* _What is expected_
From the line below that contains "unfold weight" to the line that contains "(h : ∀ ω ∈ A, ∀ ω' ∈ B, ω", repeat every line exactly, both ends included, and nothing else.

* _Records for the exercise_
import Mathlib
import Summits.Ventures.PercRepro2.Defs
import Summits.Ventures.PercRepro2.Independence
import Summits.Ventures.PercRepro2.Harris

/-!
# Four functions (Ahlswede–Daykin) bridge for finite bond percolation (blind cell PercRepro2, p1)

`Config E = E → Bool` is a finite distributive lattice (pointwise `||` / `&&`), and the product
Bernoulli weight is *log-modular* on it:
`weight p (ω ⊓ ω') * weight p (ω ⊔ ω') = weight p ω * weight p ω'`.
Hence Mathlib's `four_functions_theorem_univ` (Ahlswede–Daykin) gives, for events `A B C D`,
`prob p A * prob p B ≤ prob p C * prob p D` as soon as
`ω ∈ A → ω' ∈ B → ω ⊔ ω' ∈ C ∧ ω ⊓ ω' ∈ D`  (`prob_mul_prob_le_of_sup_inf`).
Harris–FKG (`prob_mul_prob_le_prob_inter`, proved by pinning induction in `Harris.lean`) is the
special case `C = A ∩ B`, `D = univ`; the general form also covers inequalities between
NON-monotone events (e.g. partition events of marked vertices), which is why it is recorded here.
-/

namespace Summit.Ventures.PercRepro2

section LogModular

variable {E : Type*} [Fintype E] {R : Type*} [CommRing R]

/-- On `Bool`, the Bernoulli factor is log-modular (all four cases). -/
lemma edgeFactor_inf_mul_sup (q : R) (a b : Bool) :
    edgeFactor q (a ⊓ b) * edgeFactor q (a ⊔ b) = edgeFactor q a * edgeFactor q b := by
  cases a <;> cases b <;> simp [edgeFactor, mul_comm]

/-- **Log-modularity** of the product Bernoulli weight on the lattice `Config E`. -/
lemma weight_inf_mul_weight_sup (p : E → R) (ω ω' : Config E) :
    weight p (ω ⊓ ω') * weight p (ω ⊔ ω') = weight p ω * weight p ω' := by
  unfold weight
  rw [← Finset.prod_mul_distrib, ← Finset.prod_mul_distrib]
  exact Finset.prod_congr rfl fun e _ => edgeFactor_inf_mul_sup (p e) (ω e) (ω' e)

end LogModular

section FourFunctions

variable {E : Type*} [Fintype E] [DecidableEq E]
  {R : Type*} [CommRing R] [LinearOrder R] [IsStrictOrderedRing R]

omit [DecidableEq E] in
/-- Indicator-weighted functions are nonnegative for admissible weights. -/
lemma indicator_weight_nonneg {p : E → R} (hp : IsProbVec p) (A : Set (Config E)) :
    0 ≤ A.indicator (weight p) :=
  fun ω => Set.indicator_nonneg (fun ω _ => weight_nonneg hp ω) ω

/-- **Four functions theorem for events** (Ahlswede–Daykin): if `ω ∈ A` and `ω' ∈ B` force
`ω ⊔ ω' ∈ C` and `ω ⊓ ω' ∈ D`, then `P(A) P(B) ≤ P(C) P(D)`. -/
theorem prob_mul_prob_le_of_sup_inf {p : E → R} (hp : IsProbVec p) {A B C D : Set (Config E)}
    (h : ∀ ω ∈ A, ∀ ω' ∈ B, ω ⊔ ω' ∈ C ∧ ω ⊓ ω' ∈ D) :
    prob p A * prob p B ≤ prob p C * prob p D := by
  classical
  unfold prob
  have key := four_functions_theorem_univ (A.indicator (weight p)) (B.indicator (weight p))
    (D.indicator (weight p)) (C.indicator (weight p))
    (indicator_weight_nonneg hp A) (indicator_weight_nonneg hp B)
    (indicator_weight_nonneg hp D) (indicator_weight_nonneg hp C) (fun ω ω' => ?_)
  · rw [mul_comm (∑ ω, D.indicator (weight p) ω)] at key
    exact key
  · by_cases hA : ω ∈ A
    · by_cases hB : ω' ∈ B
      · obtain ⟨hC, hD⟩ := h ω hA ω' hB
        rw [Set.indicator_of_mem hA, Set.indicator_of_mem hB, Set.indicator_of_mem hD,
          Set.indicator_of_mem hC, weight_inf_mul_weight_sup]
      · rw [Set.indicator_of_notMem hB, mul_zero]
        exact mul_nonneg (indicator_weight_nonneg hp D _) (indicator_weight_nonneg hp C _)
    · rw [Set.indicator_of_notMem hA, zero_mul]
      exact mul_nonneg (indicator_weight_nonneg hp D _) (indicator_weight_nonneg hp C _)

/-- Harris–FKG for increasing events, re-derived from the four functions theorem
(`C = A ∩ B`, `D = univ`); the pinning-induction proof is `prob_mul_prob_le_prob_inter`. -/
theorem prob_mul_prob_le_prob_inter' {p : E → R} (hp : IsProbVec p) {A B : Set (Config E)}
    (hA : IsUpperSet A) (hB : IsUpperSet B) : prob p A * prob p B ≤ prob p (A ∩ B) := by
  have := prob_mul_prob_le_of_sup_inf hp (A := A) (B := B) (C := A ∩ B) (D := Set.univ)
    (fun ω hω ω' hω' => ⟨⟨hA le_sup_left hω, hB le_sup_right hω'⟩, Set.mem_univ _⟩)
  simpa using this

end FourFunctions

end Summit.Ventures.PercRepro2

* _Written reply_
  unfold weight
  rw [← Finset.prod_mul_distrib, ← Finset.prod_mul_distrib]
  exact Finset.prod_congr rfl fun e _ => edgeFactor_inf_mul_sup (p e) (ω e) (ω' e)

end LogModular

section FourFunctions

variable {E : Type*} [Fintype E] [DecidableEq E]
  {R : Type*} [CommRing R] [LinearOrder R] [IsStrictOrderedRing R]

omit [DecidableEq E] in
/-- Indicator-weighted functions are nonnegative for admissible weights. -/
lemma indicator_weight_nonneg {p : E → R} (hp : IsProbVec p) (A : Set (Config E)) :
    0 ≤ A.indicator (weight p) :=
  fun ω => Set.indicator_nonneg (fun ω _ => weight_nonneg hp ω) ω

/-- **Four functions theorem for events** (Ahlswede–Daykin): if `ω ∈ A` and `ω' ∈ B` force
`ω ⊔ ω' ∈ C` and `ω ⊓ ω' ∈ D`, then `P(A) P(B) ≤ P(C) P(D)`. -/
theorem prob_mul_prob_le_of_sup_inf {p : E → R} (hp : IsProbVec p) {A B C D : Set (Config E)}
    (h : ∀ ω ∈ A, ∀ ω' ∈ B, ω ⊔ ω' ∈ C ∧ ω ⊓ ω' ∈ D) :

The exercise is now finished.